The president cited the protestations that came with the liberalisation or privatization of the telecom sector in the early 90s but said the bold decision taken at the time to allow private sector participation has proven to be a wise decision.

He said “there is inefficiency at the downstream distribution of the electricity sector. The system is not working. if it’s not working you fix it by taking risk.

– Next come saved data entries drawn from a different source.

/-- **`det x - det y ≤ S (1 - S)` whenever `S ≥ ½` and the model carries at least as much diagonal
mass as the target (`x₊₊ + x₋₋ ≤ y₊₊ + y₋₋`) — unconditional.** -/
theorem det_sub_det_le_of_diag_le (x y : Bool × Bool → ℝ)
    (hx0 : ∀ z, 0 ≤ x z) (hy0 : ∀ z, 0 ≤ y z)
    (hxs : x (true, true) + x (true, false) + x (false, true) + x (false, false) = 1)
    (hys : y (true, true) + y (true, false) + y (false, true) + y (false, false) = 1)
    (hdiag : x (true, true) + x (false, false) ≤ y (true, true) + y (false, false))
    (hS : 1 / 2 ≤ ∑ z : Bool × Bool, ∑ w : Bool × Bool, min (x z * y w) (x w * y z)) :
    (x (true, true) * x (false, false) - x (true, false) * x (false, true))
        - (y (true, true) * y (false, false) - y (true, false) * y (false, true))
      ≤ (∑ z : Bool × Bool, ∑ w : Bool × Bool, min (x z * y w) (x w * y z))
          * (1 - ∑ z : Bool × Bool, ∑ w : Bool × Bool, min (x z * y w) (x w * y z)) := by
  set S := ∑ z : Bool × Bool, ∑ w : Bool × Bool, min (x z * y w) (x w * y z) with hSdef
  have hblk := swapDefect_ge_block x y hxs hys
  rw [← hSdef] at hblk
  -- the masses, with `y` as the heavy measure on the diagonal block
  have hτabs : |x (true, true) + x (false, false) - y (true, true) - y (false, false)|
      = y (true, true) + y (false, false) - x (true, true) - x (false, false) := by
    rw [abs_of_nonpos (by linarith)]; ring
  rw [hτabs] at hblk
  -- four orientation cases
  have main : ∀ a b c d e f g h : ℝ, 0 ≤ a → 0 ≤ b → 0 ≤ c → 0 ≤ d → 0 ≤ e → 0 ≤ f → 0 ≤ g →
      0 ≤ h → a + b + e + f = 1 → c + d + g + h = 1 → c + d ≤ a + b →
      (a + b - c - d) + |a * d - b * c| + |e * h - f * g| ≤ 1 - S →
      (c * d - g * h) - (a * b - e * f) ≤ S * (1 - S) := by
    intro a b c d e f g h ha hb hc hd he hf hg hh hx hy hτ hL
    have hS1 : 1 - S ≤ 1 / 2 := by linarith
    have mono : ∀ L : ℝ, 0 ≤ L → L ≤ 1 - S → L * (1 - L) ≤ S * (1 - S) := by
      intro L hL0 hL1; nlinarith
    rcases le_total (b * c) (a * d) with h1 | h1 <;> rcases le_total (f * g) (e * h) with h2 | h2
    · rw [abs_of_nonneg (by linarith), abs_of_nonneg (by linarith)] at hL
      exact (lower_half a b c d e f g h ha hb hc hd he hf hg hh hx hy hτ h1 h2 (by linarith)).trans
        (mono _ (by linarith) hL)
    · rw [abs_of_nonneg (by linarith), abs_of_nonpos (by linarith)] at hL
      have key := lower_half a b c d f e h g ha hb hc hd hf he hh hg (by linarith) (by linarith) hτ h1
        h2 (by linarith)
      have m := mono ((a + b - c - d) + (a * d - b * c) + (f * g - e * h)) (by linarith) (by linarith)
      linarith [key, m, mul_comm h g, mul_comm f e]
    · rw [abs_of_nonpos (by linarith), abs_of_nonneg (by linarith)] at hL
      have key := lower_half b a d c e f g h hb ha hd hc he hf hg hh (by linarith) (by linarith)
        (by linarith) h1 h2 (by linarith)
      have m := mono ((b + a - d - c) + (b * c - a * d) + (e * h - f * g)) (by linarith) (by linarith)
      linarith [key, m, mul_comm d c, mul_comm b a]
    · rw [abs_of_nonpos (by linarith), abs_of_nonpos (by linarith)] at hL
      have key := lower_half b a d c f e h g hb ha hd hc hf he hh hg (by linarith) (by linarith)
        (by linarith) h1 h2 (by linarith)
      have m := mono ((b + a - d - c) + (b * c - a * d) + (f * g - e * h)) (by linarith) (by linarith)
      linarith [key, m, mul_comm d c, mul_comm b a, mul_comm h g, mul_comm f e]
  have := main (y (true, true)) (y (false, false)) (x (true, true)) (x (false, false))
    (y (true, false)) (y (false, true)) (x (true, false)) (x (false, true))
    (hy0 _) (hy0 _) (hx0 _) (hx0 _) (hy0 _) (hy0 _) (hx0 _) (hx0 _)
    (by linarith) (by linarith) hdiag ?_
  · linarith
  · have e1 : |y (true, true) * x (false, false) - y (false, false) * x (true, true)|
        = |x (true, true) * y (false, false) - x (false, false) * y (true, true)| := by
      rw [← abs_neg]; ring_nf
    have e2 : |y (true, false) * x (false, true) - y (false, true) * x (true, false)|
        = |x (true, false) * y (false, true) - x (false, true) * y (true, false)| := by
      rw [← abs_neg]; ring_nf
    rw [e1, e2]; linarith
omit [Valued K ℤᵐ⁰] in
/-- `χ_A(c) = det(A − c·1)` for a `2 × 2` matrix. [cite: Rogawski1990, §4.9 p. 54] -/
theorem eval_charpoly_fin_two_eq_det_sub_smul_one (A : Matrix (Fin 2) (Fin 2) K) (c : K) :
    A.charpoly.eval c = (A - c • (1 : Matrix (Fin 2) (Fin 2) K)).det := by
  rw [Matrix.eval_charpoly, Matrix.det_fin_two, Matrix.det_fin_two]
  simp [Matrix.scalar_apply]
  ring

set_option maxHeartbeats 800000 in
-- budget only: statement-heavy lattice tokens.
/-- **THE J₀ DRESS OF (z6) — the `hFfin` binder of `strataCount_J₀_block` at a type-(2) literal.**  Under the tame-ramified hypotheses `(hσ hvσ hσϖ hϖ hres h2 hnorm)` (so the
lattice graph of `Φ₃` is a locally finite tree with alternating vertex types, ★), for `γ ∈ K₀ = unitaryInt` with matrix `ι(γ₂, u)` and `χ_{γ₂}(u₀₀) = det(γ₂ − u₀₀·1) ≠ 0`, the
fixed vertex set `{v ∣ γ·v = v}` is FINITE, given finitely many `γ₂`-fixed self-dual lattices of `(K², Φ₂)` (`hWfin`; at the CM place ★ `finite_selfDual_fixed_of_{even,odd}_depth_ramified`
after `rw [placeForm_antidiagOne, stdForm_antidiagonal_two_over_eq]`). [cite: Kottwitz1986, §3] [cite: BruhatTits1972, §10] [cite: Rogawski1990, §4.9 pp. 54–56] -/
theorem finite_setOf_latticeGraphIso_antidiagonal_three_eq_of_coe_eq_endoGL [ValuativeRel K] [(Valued.v : Valuation K ℤᵐ⁰).Compatible]
    [IsPrincipalIdealRing 𝒪[K]] [Finite 𝓀[K]] {σ : K →+* K} {ϖ : K}
    (hσ : ∀ x, σ (σ x) = x) (hvσ : ∀ a, Valued.v (σ a) = Valued.v a) (hσϖ : σ ϖ = -ϖ)
    (hϖ : Valued.v ϖ = WithZero.exp (-1 : ℤ)) (hres : ∀ x : K, Valued.v x ≤ 1 → Valued.v (σ x - x) < 1) (h2 : Valued.v (2 : K) = 1)
    (hnorm : ∀ u : K, σ u = u → Valued.v (u - 1) < 1 → ∃ z : K, z * σ z = u ∧ Valued.v (z - 1) ≤ Valued.v (u - 1))
    (γ : unitaryGroupOfForm σ ((StdForm.antidiagonal 3).over K)) (hγ0 : γ ∈ unitaryInt σ ((StdForm.antidiagonal 3).over K))
    (γ₂ : GL (Fin 2) K) (u : GL (Fin 1) K) (hγ : (γ : GL (Fin 3) K) = endoGL (γ₂, u))
    (hΔ : ((γ₂ : Matrix (Fin 2) (Fin 2) K) - (u : Matrix (Fin 1) (Fin 1) K) 0 0 • (1 : Matrix (Fin 2) (Fin 2) K)).det ≠ 0)
    (hWfin : {B : Submodule 𝒪[K] (Fin 2 → K) | IsSelfDualLattice σ ϖ (!![(0 : K), 1; 1, 0] : Matrix (Fin 2) (Fin 2) K) B ∧ mapGL γ₂ B = B}.Finite) :
    {v : {M : Submodule 𝒪[K] (Fin 3 → K) // IsVertex σ ϖ ((StdForm.antidiagonal 3).over K) M} |
      latticeGraphIso σ ϖ ((StdForm.antidiagonal 3).over K) γ v = v}.Finite := by
  have hH₂ : IsUnit (!![(0 : K), 1; 1, 0] : Matrix (Fin 2) (Fin 2) K).det := by
    rw [Matrix.det_fin_two]; simp
  have hH₂σ : ((!![(0 : K), 1; 1, 0] : Matrix (Fin 2) (Fin 2) K).map σ)ᵀ = !![(0 : K), 1; 1, 0] := by
    ext i j; fin_cases i <;> fin_cases j <;> simp
  -- `|tr(γ₂ − u₀₀·1)| ≤ 1` from `γ ∈ K₀`
  have hint : IsIntMatrix (((γ : GL (Fin 3) K)) : Matrix (Fin 3) (Fin 3) K) := (HermitianLattice.mem_unitaryInt_iff.1 hγ0).1
  rw [hγ] at hint
  obtain ⟨hγ₂, hu⟩ := (isIntMatrix_coe_endoGL_iff γ₂ u).1 hint
  have htr : Valued.v ((γ₂ : Matrix (Fin 2) (Fin 2) K) - (u : Matrix (Fin 1) (Fin 1) K) 0 0 • (1 : Matrix (Fin 2) (Fin 2) K)).trace ≤ 1 := by
    rw [Matrix.trace_sub, Matrix.trace_smul, Matrix.trace_one, Matrix.trace_fin_two, smul_eq_mul]
    refine Valuation.map_sub_le _ (Valuation.map_add_le _ (hγ₂ 0 0) (hγ₂ 1 1)) ?_
    rw [map_mul]
    refine mul_le_one' hu ?_
    have h21 : ((Fintype.card (Fin 2) : ℕ) : K) = 2 := by rw [Fintype.card_fin]; norm_num
    rw [h21, h2]
  exact finite_setOf_latticeGraphIso_endoGL_eq_of_det_ne_zero σ hσ hvσ hϖ hH₂ hH₂σ (h := 1) (by rw [map_one]) (map_one σ)
    antidiagonal_three_over_eq_endoShape (isTree_latticeGraph_three_of_neg hσ hvσ hϖ hσϖ hres h2 hnorm)
    (fun _ _ hadj => isSelfDualLattice_iff_not_isSelfDualLattice_of_adj_of_v hvσ hϖ hadj)
    (finite_neighborSet_of_ramified hσ hvσ hσϖ hϖ hres h2 hnorm) γ γ₂ u hγ htr hΔ hWfin

set_option maxHeartbeats 800000 in
-- budget only: statement-heavy lattice tokens.
/-- **THE J₀ DRESS OF (z6), `hirr` CURRENCY**: as `finite_setOf_latticeGraphIso_antidiagonal_three_eq_of_coe_eq_endoGL`, with `det(γ₂ − u₀₀·1) ≠ 0` replaced by «`u₀₀` is not a
root of `χ_{γ₂}`» (at the CM place `χ_{γ₂}` has no root in `K` at all). [cite: Kottwitz1986, §3] [cite: Rogawski1990, §4.9 pp. 54–56] -/
theorem finite_setOf_latticeGraphIso_antidiagonal_three_eq_of_not_isRoot_charpoly [ValuativeRel K] [(Valued.v : Valuation K ℤᵐ⁰).Compatible]
    [IsPrincipalIdealRing 𝒪[K]] [Finite 𝓀[K]] {σ : K →+* K} {ϖ : K}
    (hσ : ∀ x, σ (σ x) = x) (hvσ : ∀ a, Valued.v (σ a) = Valued.v a) (hσϖ : σ ϖ = -ϖ)
    (hϖ : Valued.v ϖ = WithZero.exp (-1 : ℤ)) (hres : ∀ x : K, Valued.v x ≤ 1 → Valued.v (σ x - x) < 1) (h2 : Valued.v (2 : K) = 1)
    (hnorm : ∀ u : K, σ u = u → Valued.v (u - 1) < 1 → ∃ z : K, z * σ z = u ∧ Valued.v (z - 1) ≤ Valued.v (u - 1))
    (γ : unitaryGroupOfForm σ ((StdForm.antidiagonal 3).over K)) (hγ0 : γ ∈ unitaryInt σ ((StdForm.antidiagonal 3).over K))
    (γ₂ : GL (Fin 2) K) (u : GL (Fin 1) K) (hγ : (γ : GL (Fin 3) K) = endoGL (γ₂, u))
    (hirr : ¬ (γ₂ : Matrix (Fin 2) (Fin 2) K).charpoly.IsRoot ((u : Matrix (Fin 1) (Fin 1) K) 0 0))
    (hWfin : {B : Submodule 𝒪[K] (Fin 2 → K) | IsSelfDualLattice σ ϖ (!![(0 : K), 1; 1, 0] : Matrix (Fin 2) (Fin 2) K) B ∧ mapGL γ₂ B = B}.Finite) :
    {v : {M : Submodule 𝒪[K] (Fin 3 → K) // IsVertex σ ϖ ((StdForm.antidiagonal 3).over K) M} |
      latticeGraphIso σ ϖ ((StdForm.antidiagonal 3).over K) γ v = v}.Finite := by
  refine finite_setOf_latticeGraphIso_antidiagonal_three_eq_of_coe_eq_endoGL hσ hvσ hσϖ hϖ hres h2 hnorm γ hγ0 γ₂ u hγ ?_ hWfin
  rw [← eval_charpoly_fin_two_eq_det_sub_smul_one]
  exact hirr

end Literature.NumberTheory.Automorphic.UnitaryLatticeTree

end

If you are willing to take risk you will not make progress.”

Critics against the privatization of ECG have been quick in chiding the president for supposedly taking the easier option.

They would rather the government pays the debts it owed to ECG and signing a better performance contract with managers of the company.

On Newsfile, Felix Kwakye Ofosu said government has already taken a decision to allow private sector participation and the justification for that is clear and beyond debate.

“There are some inefficiencies in the operations of ECG. Their service delivery is not up to scratch; something has to be done,” he stated.

While he understood the concerns of the ECG workers who are protesting the privatization of the company, he said, the government will seek the larger interest of Ghanaians and not a section of Ghanaians.

“When GT was sold people lost their jobs, but is the company not functioning?” he said adding he is yet to hear any argument that undermines the need for private sector participation in the electricity distribution sector.

A New Patriotic Party Member of Parliament for Bosumtwe, Simon Osei Mensah says concessionaire is still part of privatization and wondered what the deputy minister was talking about by creating the impression as though concessionaire was alien to privatisation.

He said the country will be exposed to high risk if the concessionaire is just as inefficient as the current managers of ECG.

He would rather alternative measures are considered in resolving the inefficiencies at ECG.